The pound is continuing to keep firm as we digest the election results
It is all over. The Tories have it by a long mile as the ‘red wall’ has been breached. The ominous signs in the early results pretty much spoiled all the fun as there proves to be no drama on election day in the UK this year.
It’s all but a coronation parade for Boris Johnson at this point.
As for the pound, cable is continuing to knock on the door of the 1.35 handle. That is proving to be an area where sellers are leaning on and where we’re seeing some profit-taking.
But if buyers can keep above the 61.8 retracement level @ 1.3453 to end the week, there is a good momentum to try and breach the figure level next week as cable continues to build on more bullish momentum upon a firm break of the key weekly moving averages.

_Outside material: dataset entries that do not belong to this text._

import Summits.QuantumAdvantage.QuantumAdvantage.Theorems.CharDialGammaDialA
import Summits.QuantumAdvantage.QuantumAdvantage.Theorems.CharDialGammaDialD

/-!
# CharDialGammaDialE — TREE PART E of the decomp-qadv lens-5 g32 node «GammaDial» on `CharDial.FrobStructureLawOdd`
# (stmt-QuantumAdvantage-27205): §7 the γ-dial is symmetric under `γ ↦ −γ` (complement `f`: `tabLawAt_neg`), so only the sectors
# `γ ∉ {0, ±1, ±2}` remain (`tabLaw_of_sectors`); §8 ★★ THE BASE RANGE `p = 5` IS DECIDED — `tabLaw_five : ∀ L, TabLaw 5 3 L`,
# `tabAt_five`, `exchCoreAt_five`, `islandAt_five`, ★★★ `lawAt_five` (LAW 2½ AT `p = 5`: `∃ J₀, ∀ n f, HasDegF 5 f 4 → NormalForm 5 f J₀`);
# BRIDGE `target_iff_tabFrom7 : FrobStructureLawOdd ↔ ∀ p ≥ 7 prime, TabAt p`; RESIDUAL `SectorRes p` with
# `tabAt_iff_sectorRes` and ★★★ `target_iff_sectorResFrom7 : FrobStructureLawOdd ↔ ∀ p ≥ 7 prime, SectorRes p`;
# first instance `tabAt_seven_of_sector_three` (the sectors `γ = ±3` decide piece «Tab» at `7`).

Verbatim `section Complement` and `section Five` of the node file (namespace `Theorems.GammaDial`); definition `SectorRes`
(plain `def`, no instances, no notation); no `sorry`.
-/

set_option autoImplicit false
set_option linter.dupNamespace false

namespace Summit.QuantumAdvantage.QuantumAdvantage.Theorems.GammaDial

open Finset
open Summit.QuantumAdvantage.AdviceFreeQNC0
open Literature.Computability.MetaComplexity Literature.Computability.MetaComplexity.Smolensky
open Summit.QuantumAdvantage.QuantumAdvantage.Theorems.IslandDial (Relevant Exch TopConst NormalForm ExchCoreAt ExchCoreOdd IslandAt
  IslandOdd exchCoreOdd_of_target islandOdd_of_target exch_weight_form)
open Summit.QuantumAdvantage.QuantumAdvantage.Theorems.TableDial (TabLaw TabAt TabOdd tabLaw_all_of_core tabAt_iff_all tabOdd_of_target)
open Summit.QuantumAdvantage.QuantumAdvantage.Theorems.StrataDial (SwapInv exchCoreAt_iff_tabAt chi chi_slice chi_eq_zero_of_card
  chi_eq_zero_of_not_subset comp_swap_eq_self)

/-! ### §7 Complement symmetry `γ ↦ −γ` of the dial -/

section Complement

variable {p : ℕ} [hp : Fact p.Prime] {n : ℕ} {f : (Fin n → Bool) → Bool}

/-- `1_{¬f} = 1 − 1_f` (as `x_∅ − 1_f`). -/
theorem indR_bnot : SubLog.indR (ZMod p) (fun u => !f u) = mono (ZMod p) ∅ - SubLog.indR (ZMod p) f := by
  funext u
  rw [Pi.sub_apply, mono_empty, Pi.one_apply]
  unfold SubLog.indR
  cases h : f u <;> simp [h]

/-- Complementation preserves the `𝔽_p`-degree. -/
theorem hasDegF_bnot {d : ℕ} (hf : HasDegF p f d) : HasDegF p (fun u => !f u) d := by
  rw [SubLog.hasDegF_iff_indR] at hf ⊢
  rw [indR_bnot]
  exact Submodule.sub_mem _ (mono_mem_lowDeg (by simp)) hf

/-- Complementation negates every Möbius stratum above `∅`. -/
theorem moeb_indR_bnot (T : Finset (Fin n)) (hT : T.Nonempty) :
    SubLog.moeb (SubLog.indR (ZMod p) (fun u => !f u)) T = -SubLog.moeb (SubLog.indR (ZMod p) f) T := by
  rw [indR_bnot, SubLog.moeb_sub, SubLog.moeb_mono, if_neg (fun h => hT.ne_empty h.symm), zero_sub]

/-- Complementation flips the sign of the constant top stratum. -/
theorem topConst_bnot {X : Finset (Fin n)} {γ : ZMod p} (htop : TopConst p f X γ) : TopConst p (fun u => !f u) X (-γ) := by
  intro T hTX hTc
  have hne : T.Nonempty := Finset.card_pos.1 (by rw [hTc]; have := hp.out.two_le; omega)
  rw [moeb_indR_bnot T hne, htop T hTX hTc]

/-- Complementation preserves exchangeability. -/
theorem exch_bnot_iff {Y : Finset (Fin n)} : Exch (fun u => !f u) Y ↔ Exch f Y := by
  constructor
  · intro h i hi j hj u
    have := h i hi j hj u
    simpa using this
  · intro h i hi j hj u
    show (!f (u ∘ Equiv.swap i j)) = !f u
    rw [h i hi j hj u]

/-- **The dial is symmetric under `γ ↦ −γ`** (complement the function). -/
theorem tabLawAt_neg {γ : ZMod p} {K L : ℕ} (h : TabLawAt p γ K L) : TabLawAt p (-γ) K L := by
  intro n g X R hRX hR hXR hdep hg htop hex
  have hdep' : DependsOn (fun u => !g u) (↑X : Set (Fin n)) := fun x y hxy => by
    show (!g x) = !g y
    rw [hdep hxy]
  have htop' : TopConst p (fun u => !g u) X γ := by
    have := topConst_bnot htop
    rwa [neg_neg] at this
  obtain ⟨Y, hYX, hc, hY⟩ := h n (fun u => !g u) X R hRX hR hXR hdep' (hasDegF_bnot hg) htop' (exch_bnot_iff.2 hex)
  exact ⟨Y, hYX, hc, exch_bnot_iff.1 hY⟩

/-- **Reading of §5–§7 for every odd prime**: only the sectors `γ ∉ {0, ±1, ±2}` of the dial remain, and the
budget is at least `p − 2`. -/
theorem tabLaw_of_sectors (p : ℕ) [hp : Fact p.Prime] (hp2 : p ≠ 2) {K L : ℕ} (hK : p - 2 ≤ K)
    (h : ∀ γ : ZMod p, γ ≠ 0 → γ ≠ 1 → γ ≠ -1 → γ ≠ 2 → γ ≠ -2 → TabLawAt p γ K L) : TabLaw p K L := by
  rw [tabLaw_iff_sectors]
  intro γ hγ
  have h1 : TabLawAt p 1 K L := tabLawAt_mono_K (Nat.zero_le _) (tabLawAt_one p hp2 L)
  have h2 : TabLawAt p 2 K L := tabLawAt_mono_K hK (tabLawAt_two p hp2 L)
  by_cases e1 : γ = 1
  · rw [e1]; exact h1
  by_cases e1' : γ = -1
  · rw [e1']; exact tabLawAt_neg h1
  by_cases e2 : γ = 2
  · rw [e2]; exact h2
  by_cases e2' : γ = -2
  · rw [e2']; exact tabLawAt_neg h2
  exact h γ hγ e1 e1' e2 e2'

end Complement

/-! ### §8 Assembly: the table law, the exchangeable core and LAW 2½ AT `p = 5` (kernel-checked, no residual);
the target ⟺ the table law from `7` on ⟺ the sectors `γ ∉ {0, ±1, ±2}` from `7` on -/

section Five

/-- `𝔽₅^× = {±1, ±2}`. -/
theorem units_five : ∀ δ : ZMod 5, δ ≠ 0 → δ ≠ 1 → δ ≠ -1 → δ ≠ 2 → δ ≠ -2 → False := by decide

/-- `𝔽₇^× = {±1, ±2, ±3}`. -/
theorem units_seven : ∀ δ : ZMod 7, δ ≠ 0 → δ ≠ 1 → δ ≠ -1 → δ ≠ 2 → δ ≠ -2 → δ = 3 ∨ δ = -3 := by decide

/-- **THE TABLE LAW AT `p = 5`** (budget `3 = p − 2`, every co-size `L`): `𝔽₅^× = {1, 2, −2, −1}` is covered by the
sectors of §5–§7. -/
theorem tabLaw_five [Fact (Nat.Prime 5)] (L : ℕ) : TabLaw 5 3 L :=
  tabLaw_of_sectors 5 (by norm_num) (by norm_num) fun γ h0 h1 h1' h2 h2' =>
    (units_five γ h0 h1 h1' h2 h2').elim

/-- Piece «Tab» at `p = 5`. -/
theorem tabAt_five [Fact (Nat.Prime 5)] : TabAt 5 := ⟨3, tabLaw_five _⟩

/-- Piece E (the exchangeable core) at `p = 5`. -/
theorem exchCoreAt_five [Fact (Nat.Prime 5)] : ExchCoreAt 5 := (exchCoreAt_iff_tabAt 5).2 tabAt_five

/-- Piece I (the island bound) at `p = 5`. -/
theorem islandAt_five [Fact (Nat.Prime 5)] : IslandAt 5 := islandAt_of_tabAt 5 tabAt_five

/-- ★ **LAW 2½ AT `p = 5`**: every Boolean `f` of `𝔽₅`-degree `≤ 4` is a junta-indexed function of one linear form,
`f(u) = h(u_J, Σ aᵢuᵢ)` with `|J| ≤ J₀` for an absolute `J₀` — the `p = 5` conjunct of the target, PROVED. -/
theorem lawAt_five [Fact (Nat.Prime 5)] :
    ∃ J₀ : ℕ, ∀ (n : ℕ) (f : (Fin n → Bool) → Bool), HasDegF 5 f (5 - 1) → NormalForm 5 f J₀ :=
  lawAt_of_tabAt 5 tabAt_five

/-- ★★ **The target ⟺ the table law from `7` on** (`p = 5` settled by `tabAt_five`; `6` is not prime). -/
theorem target_iff_tabFrom7 :
    Summit.QuantumAdvantage.QuantumAdvantage.Theses.CharDial.FrobStructureLawOdd ↔ ∀ (p : ℕ) [Fact p.Prime], 7 ≤ p → TabAt p := by
  rw [target_iff_tabOdd]
  constructor
  · intro h p _ hp
    exact h p (by omega)
  · intro h p hpi hp
    by_cases h5 : p = 5
    · subst h5
      exact tabAt_five
    · have h6 : p ≠ 6 := by
        rintro rfl
        exact absurd hpi.out (by decide)
      exact h p (by omega)

/-- THE RESIDUAL, typed: from `7` on, the sectors `γ ∉ {0, ±1, ±2}` of the dial with a uniform budget. -/
def SectorRes (p : ℕ) [Fact p.Prime] : Prop :=
  ∃ K : ℕ, ∀ L : ℕ, ∀ γ : ZMod p, γ ≠ 0 → γ ≠ 1 → γ ≠ -1 → γ ≠ 2 → γ ≠ -2 → TabLawAt p γ K L

/-- Piece «Tab» ⟺ the residual sectors (every odd prime). -/
theorem tabAt_iff_sectorRes (p : ℕ) [hp : Fact p.Prime] (hp2 : p ≠ 2) : TabAt p ↔ SectorRes p := by
  rw [tabAt_iff_all]
  constructor
  · rintro ⟨K, hK⟩
    refine ⟨K, fun L γ hγ _ _ _ _ => ?_⟩
    exact (tabLaw_iff_sectors K L).1 (hK L) γ hγ
  · rintro ⟨K, hK⟩
    refine ⟨max K (p - 2), fun L => tabLaw_of_sectors p hp2 (le_max_right _ _) fun γ h0 h1 h1' h2 h2' => ?_⟩
    exact tabLawAt_mono_K (le_max_left _ _) (hK L γ h0 h1 h1' h2 h2')

/-- ★★★ **The target ⟺ the residual sectors from `7` on.** -/
theorem target_iff_sectorResFrom7 :
    Summit.QuantumAdvantage.QuantumAdvantage.Theses.CharDial.FrobStructureLawOdd ↔
      ∀ (p : ℕ) [Fact p.Prime], 7 ≤ p → SectorRes p := by
  rw [target_iff_tabFrom7]
  constructor
  · intro h p _ hp
    exact (tabAt_iff_sectorRes p (by omega)).1 (h p hp)
  · intro h p _ hp
    exact (tabAt_iff_sectorRes p (by omega)).2 (h p hp)

/-- The first residual instance, `p = 7`: the sectors `γ = ±3` decide piece «Tab» at `7` (budget `max K 5`). -/
theorem tabAt_seven_of_sector_three [Fact (Nat.Prime 7)] {K : ℕ} (h3 : ∀ L : ℕ, TabLawAt 7 3 K L) : TabAt 7 := by
  refine (tabAt_iff_sectorRes 7 (by norm_num)).2 ⟨K, fun L γ h0 h1 h1' h2 h2' => ?_⟩
  rcases units_seven γ h0 h1 h1' h2 h2' with rfl | rfl
  · exact h3 L
  · exact tabLawAt_neg (h3 L)

end Five

end Summit.QuantumAdvantage.QuantumAdvantage.Theorems.GammaDial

A move towards 1.38 may be on the cards next with 1.40 also on the horizon as short positions continue to get squeezed out:
There is no doubt that there are plenty of Brexit risks that still lie ahead for next year. But at this point, that is another trade for another day.
Looking at EUR/GBP:
The pound is also making good strides as price trades to its lowest levels since the 2016 Brexit referendum. If sellers can keep a break below key support levels around 0.8305-34 to end the week, that’s a good platform to build on further downside momentum.
In short, the technical picture for the pound has never looked brighter in quite some time. Couple that with still extended short positioning and more immediate upside fundamentals, there’s good reason to expect the rally to extend in the short-term.
That said, just be wary on how quick markets may allude to Brexit risks in the coming weeks. If the focus starts to turn towards the fact that we’re going to see more difficult negotiations – on the future trade relationship – as well as a no-deal Brexit, the pound may find its party cut short a little too abruptly.